The UMAP plot of SFs revealed six cell clusters (Figure 2(a)). Three major cell surface proteins, namely, CD34, THY1, and CDH11, were used to annotate cell types in UMAP, and seven cell types were identified (Figure 2(b)). Furthermore, the relative expression of highly variable neuropeptide-related genes, namely, NPR3, GHR, BDKRB2, and CALCRL, was compared between cell clusters (Figure 2(c)). The expression of NPR3 was significantly higher in cluster 2 than in other clusters. In addition, the expression of GHR was significantly higher in cluster 2, and the expression of BDKRB2 was significantly higher in cluster 0. We found that the expression of BDKRB2, NPR3, and GHR was more pronounced compared to CALCRL. Therefore, cell annotations of BDKRB2, NPR3, and GHR were also demonstrated in the UMAP plot (Figure 2(d)).
Figure 2

Clustering results and ligand–receptor interactions in GSE109449. (a) UMAP results for six clusters after dimensional reduction clustering. (b) Cellular annotation of UMAP based on marker genes from previous articles. (c) Relative expression levels of neuropeptide mRNAs with significant expression differences. (d) Cell clusters were annotated with UMAP based on BDKRB2, NPR3, and GHR expression levels in (c). (e) Correlation heat map of receptor–ligand interactions.
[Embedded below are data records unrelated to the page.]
import Summits.PneNP.PneNP.Theorems.SingleThreshold.Negative.Independence
import Literature.Computability.Complexity.RossmanMonotoneCliqueGraphs
import Literature.Computability.Complexity.NegationElimination

/-!
# The noisy-planted advantage of a circuit is at most `(#edges it reads) · (k/n)²`

Route `OneSlice`, crux `Summit.PneNP.PneNP.Theses.OneSlice.SingleThreshold` (stmt-PneNP-2833), line
`two-round-exposure` (lead c3): the registered calibration stub `stub_advLeReads` (stub M) — the three
open needles `stub_descentSplit` ⊇ `stub_relativeSparseDose`, `stub_noisyIndistSparse` at SMALL sizes.

**What.** For any background law `G(n,q)` (`0 ≤ q ≤ 1`), any `2 ≤ k ≤ n`, `0 < n`, and any
circuit `D` of fan-in `≤ 2` on the edges of `K_n` (no monotonicity needed):
`E_{S,A}[D(S ∪ K_A)] − Pr_S[D(S) = 1] ≤ (2·|D| + 1) · (k/n)²` (`adv_le_reads`), where `S ∼ G(n,q)`
and `A` is a uniform `k`-set. Hence NoisyIndist (in each of its three registered costumes) holds
for circuits of size `≤ n^c` with `c < 2` by locality alone, and the first contentful exponent of
the needle is `c = 2` (as the crux's is `c = 2` after the shift `c ↦ c + 1` of the two-round
transfer; cf. `Negative/Locality.lean`, which is the analogous statement for the error at the
critical density).

**How.** `D(S ∪ K_A) ≠ D(S)` forces the two inputs to differ on an edge READ by `D`
(`eval_congr`), i.e. some read edge `e` lies in `K_A` (both endpoints in `A`); for each of the
`≤ 2|D| + 1` read edges (`length_inputList_le`) this has probability `≤ (k/n)²` over `A`
(`kSubsetProb_supset_le` with `#(endpts e) = 2`); union bound over the list, then average over `S`.

## References

* B. Rossman, *The monotone complexity of k-clique on random graphs*, FOCS 2010 / SIAM J. Comput.
  43 (2014), §9 (the single-threshold problem) [Rossman2010]; the locality observation is folklore.
-/

noncomputable section

set_option linter.dupNamespace false

open Finset

open scoped Classical

namespace Summit.PneNP.PneNP.Theorems.SingleThreshold

open Literature.Computability.Complexity GateList
open Summit.PneNP.PneNP.Theorems.SingleThreshold.Negative (Edges inputList eval_congr length_inputList_le)

variable {n : ℕ}

/-- Union bound for the uniform `k`-set over a list of events. [folklore] -/
theorem kSubsetProb_exists_mem_list_le {k : ℕ} {α : Type*} (L : List α)
    (P : α → Finset (Fin n) → Prop) [∀ a, DecidablePred (P a)] {b : ℝ}
    (hb : ∀ a ∈ L, kSubsetProb n k (P a) ≤ b) :
    kSubsetProb n k (fun A => ∃ a ∈ L, P a A) ≤ L.length * b := by
  induction L with
  | nil =>
    have : kSubsetProb n k (fun A => ∃ a ∈ ([] : List α), P a A) ≤ 0 := by
      unfold kSubsetProb
      rw [filter_false_of_mem (fun A _ => by simp), card_empty, Nat.cast_zero, zero_div]
    simpa using this
  | cons a L ih =>
    have h1 := kSubsetProb_le_add (n := n) (k := k) (fun A => ∃ a' ∈ a :: L, P a' A) (P a)
    have h1' : kSubsetProb n k (fun A => (∃ a' ∈ a :: L, P a' A) ∧ ¬ P a A) ≤
        kSubsetProb n k (fun A => ∃ a' ∈ L, P a' A) := by
      refine kSubsetProb_mono ?_
      rintro A ⟨⟨a', ha', hP⟩, hnot⟩
      rcases List.mem_cons.1 ha' with rfl | h
      · exact absurd hP hnot
      · exact ⟨a', h, hP⟩
    have h2 := ih fun a' ha' => hb a' (List.mem_cons_of_mem _ ha')
    have h3 := hb a List.mem_cons_self
    simp only [List.length_cons, Nat.cast_add, Nat.cast_one]
    linarith

/-- A read edge lies inside the random `k`-set with probability `≤ (k/n)²`. [folklore] -/
theorem kSubsetProb_cliqueVec_true_le {k : ℕ} (hkn : k ≤ n) (hn : 0 < n) (hk : 2 ≤ k) (e : Edges n) :
    kSubsetProb n k (fun A => cliqueVec A e = true) ≤ ((k : ℝ) / n) ^ 2 := by
  have h := kSubsetProb_supset_le hkn hn (endpts e) (by rw [card_endpts]; exact hk)
  rw [card_endpts] at h
  exact le_trans (kSubsetProb_mono fun A hA => (cliqueVec_eq_true_iff_endpts A e).1 hA) h

/-- **Planting changes the value only through a read edge**: if `D (x ⊔ K_A) ≠ D x` then some edge
read by `D` has both endpoints in `A`. [folklore] -/
theorem exists_read_of_eval_sup_ne (D : Circuit (Edges n)) (x : Edges n → Bool) (A : Finset (Fin n))
    (h : D.eval (x ⊔ cliqueVec A) ≠ D.eval x) : ∃ e ∈ inputList D, cliqueVec A e = true := by
  by_contra hc
  push Not at hc
  refine h (eval_congr D fun e he => ?_)
  have : cliqueVec A e = false := by simpa using hc e he
  simp [this]

/-- Pointwise in the background: `Pr_A[D(x ∪ K_A) = 1] − [D x = 1] ≤ (2|D|+1)(k/n)²`. [folklore] -/
theorem kSubsetProb_eval_sup_sub_le {k : ℕ} (hkn : k ≤ n) (hn : 0 < n) (hk : 2 ≤ k)
    (D : Circuit (Edges n)) (hD : ∀ g ∈ D.gates, g.arity ≤ 2) (x : Edges n → Bool) :
    kSubsetProb n k (fun A => D.eval (x ⊔ cliqueVec A) = true) -
        (if D.eval x = true then (1 : ℝ) else 0) ≤ (2 * D.size + 1) * ((k : ℝ) / n) ^ 2 := by
  have hkn0 : 0 ≤ ((k : ℝ) / n) ^ 2 := by positivity
  by_cases hx : D.eval x = true
  · rw [if_pos hx]
    have h1 := kSubsetProb_le_one n k (fun A => D.eval (x ⊔ cliqueVec A) = true)
    have h2 : (0 : ℝ) ≤ (2 * D.size + 1) * ((k : ℝ) / n) ^ 2 := by positivity
    linarith
  · rw [if_neg hx, sub_zero]
    have h1 : kSubsetProb n k (fun A => D.eval (x ⊔ cliqueVec A) = true) ≤
        kSubsetProb n k (fun A => ∃ e ∈ inputList D, cliqueVec A e = true) := by
      refine kSubsetProb_mono fun A hA => exists_read_of_eval_sup_ne D x A ?_
      rw [hA]
      exact fun h' => hx h'.symm
    have h2 : kSubsetProb n k (fun A => ∃ e ∈ inputList D, cliqueVec A e = true) ≤
        (inputList D).length * ((k : ℝ) / n) ^ 2 :=
      kSubsetProb_exists_mem_list_le (inputList D) (fun e A => cliqueVec A e = true)
        (fun e _ => kSubsetProb_cliqueVec_true_le hkn hn hk e)
    have h3 : ((inputList D).length : ℝ) ≤ 2 * D.size + 1 := by
      exact_mod_cast length_inputList_le D hD
    have h4 := mul_le_mul_of_nonneg_right h3 hkn0
    linarith

/-- **The noisy-planted advantage is at most `(2|D| + 1)(k/n)²`** for every fan-in-`2` circuit `D`
and every background density `q ∈ [0,1]` (see the module docstring). [folklore] -/
theorem adv_le_reads {k : ℕ} (hkn : k ≤ n) (hn : 0 < n) (hk : 2 ≤ k) {q : ℝ} (hq0 : 0 ≤ q)
    (hq1 : q ≤ 1) (D : Circuit (Edges n)) (hD : ∀ g ∈ D.gates, g.arity ≤ 2) :
    (∑ x : Edges n → Bool, gnpWeight n q x *
        kSubsetProb n k (fun A => D.eval (x ⊔ cliqueVec A) = true)) -
      gnpProb n q (univ.filter fun x => D.eval x = true) ≤
    (2 * D.size + 1) * ((k : ℝ) / n) ^ 2 := by
  have hsum : gnpProb n q (univ.filter fun x => D.eval x = true) =
      ∑ x : Edges n → Bool, gnpWeight n q x * (if D.eval x = true then (1 : ℝ) else 0) := by
    rw [gnpProb_filter]
    refine sum_congr rfl fun x _ => ?_
    split_ifs <;> simp
  have hone : (∑ x : Edges n → Bool, gnpWeight n q x) = 1 := gnpProb_univ n q
  rw [hsum, ← sum_sub_distrib]
  calc ∑ x : Edges n → Bool, (gnpWeight n q x * kSubsetProb n k (fun A => D.eval (x ⊔ cliqueVec A) = true) -
          gnpWeight n q x * (if D.eval x = true then (1 : ℝ) else 0))
      ≤ ∑ x : Edges n → Bool, gnpWeight n q x * ((2 * D.size + 1) * ((k : ℝ) / n) ^ 2) := by
        refine sum_le_sum fun x _ => ?_
        rw [← mul_sub]
        exact mul_le_mul_of_nonneg_left (kSubsetProb_eval_sup_sub_le hkn hn hk D hD x)
          (gnpWeight_nonneg hq0 hq1 x)
    _ = (2 * D.size + 1) * ((k : ℝ) / n) ^ 2 := by rw [← sum_mul, hone, one_mul]

/-- Fan-in over `{∧₂, ∨₂, 0, 1}` is at most `2`. [folklore] -/
theorem arity_le_two_of_isOver01 {ι : Type*} {C : Circuit ι} (hC : C.IsOver monotoneBasis01) :
    ∀ g ∈ C.gates, g.arity ≤ 2 := by
  intro g hg
  have h := hC g hg
  simp only [monotoneBasis01, monotoneBasis, Set.mem_insert_iff, Set.mem_singleton_iff] at h
  rcases h with h | h | h | h
  · have := congrArg Sigma.fst h
    simp only [Gate.fn, GateFn.const] at this
    omega
  · have := congrArg Sigma.fst h
    simp only [Gate.fn, GateFn.const] at this
    omega
  · have := congrArg Sigma.fst h
    simp only [Gate.fn, GateFn.and] at this
    omega
  · have := congrArg Sigma.fst h
    simp only [Gate.fn, GateFn.or] at this
    omega

/-- **The needles hold below `n²` gates** (calibration): for `k ≥ 2` and EVERY exponent pair with
`size·k² = o(n²)` — here in the concrete form used by the skeleton: monotone `{∧₂,∨₂,0,1}`-circuits of
size `≤ s` have noisy-planted advantage `≤ (2s+1)(k/n)²` at every background density. [folklore] -/
theorem adv_le_of_size_le {k s : ℕ} (hkn : k ≤ n) (hn : 0 < n) (hk : 2 ≤ k) {q : ℝ} (hq0 : 0 ≤ q)
    (hq1 : q ≤ 1) (D : Circuit (Edges n)) (hD : D.IsOver monotoneBasis01) (hs : D.size ≤ s) :
    (∑ x : Edges n → Bool, gnpWeight n q x *
        kSubsetProb n k (fun A => D.eval (x ⊔ cliqueVec A) = true)) -
      gnpProb n q (univ.filter fun x => D.eval x = true) ≤
    (2 * s + 1) * ((k : ℝ) / n) ^ 2 := by
  refine (adv_le_reads hkn hn hk hq0 hq1 D (arity_le_two_of_isOver01 hD)).trans ?_
  have : (2 * (D.size : ℝ) + 1) ≤ 2 * s + 1 := by
    have : (D.size : ℝ) ≤ s := by exact_mod_cast hs
    linarith
  exact mul_le_mul_of_nonneg_right this (by positivity)

/-- **Stub M of line `two-round-exposure` (registered `stub_advLeReads`): the needles hold below
`n²` gates.** For `2 ≤ k ≤ n`, `0 < n`, every background density `q ∈ [0,1]` and every
`{∧₂,∨₂,0,1}`-circuit `D` of size `≤ s`: `E_{S,A}[D(S ∪ K_A)] − Pr_S[D(S)=1] ≤ (2s+1)(k/n)²`
(`adv_le_of_size_le` in closed form). [folklore] -/
theorem stub_advLeReads :
    ∀ (n k s : ℕ), k ≤ n → 0 < n → 2 ≤ k → ∀ q : ℝ, 0 ≤ q → q ≤ 1 →
      ∀ D : Circuit (Edges n), D.IsOver monotoneBasis01 → D.size ≤ s →
        (∑ x : Edges n → Bool, gnpWeight n q x *
            kSubsetProb n k (fun A => D.eval (x ⊔ cliqueVec A) = true)) -
          gnpProb n q (univ.filter fun x => D.eval x = true) ≤ (2 * s + 1) * ((k : ℝ) / n) ^ 2 :=
  fun _ _ _ hkn hn hk _ hq0 hq1 D hD hs => adv_le_of_size_le hkn hn hk hq0 hq1 D hD hs

end Summit.PneNP.PneNP.Theorems.SingleThreshold

end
For example, NPPB released from CD34-THY1+CDH11+ cells interacted with the NPR3 receptor on CD34+THY1-CDH11+ and CD34+THY1+CDH11+ cells. GH1 released from CD34+THY1+CDH11+ cells interacts with the GHR on other cells. Abbreviations: UMAP: Uniform Manifold Approximation and Projection.

3.3. Analysis of Neuropeptide-Related Ligands and Receptors

In these seven cell types, significantly different neuropeptides and their receptors were used to infer intercellular communication. As shown in Figure 2(e), the ligand–receptor interaction analysis reveals the pairing results of multiple neuropeptides and their receptors. NPR3, NPPC, OSTN, NPPB, and NPPA were found to interact in the communication cascade of SFs. In addition, there may be an interaction between CD34+THY1+CDH11+ cells and GHR from other cells.

3.4. Machine Learning Predicts Neuropeptide-Related m6A Factors

Using the random forest model, the ranking of the important m6A factors associated with GHR is shown in Figure 3(a). FMR1, YTHDF3, IGFBP2, and RBMX (readers) and VIRMA (writers) were identified as the top five significant m6A regulators. The results of the variable screening of the SVM-RFE model showed the highest accuracy of the model for predicting GHR when five m6A regulatory genes were screened out (Figure 3(b)), with an AUC of 0.667 (Figure 3(c)). Similarly, the NPR3 expression prediction model was most accurate when based on 21 variables (Figure 3(d)).
Figure 3

A machine learning-based gene screening process. (a) The random forest model of GHR prediction shows the importance of GHR-related 23 m6A enzymes. The genes are sorted by importance, and the m6A types to which they belong are shown in the legend. (b) SVM-RFE-based GHR prediction model for gene screening process. The final model accuracy was highest when five m6A regulatory genes were screened out. (c) ROC curves of SVM models constructed based on the screened five genes. (d) The variable selection process of the NPR3 prediction model based on SVM-RFE showed the highest model prediction accuracy when 21 genes were included. Abbreviations: ROC: receiver operating characteristics; SVM-RFE: support vector machine-recursive feature elimination.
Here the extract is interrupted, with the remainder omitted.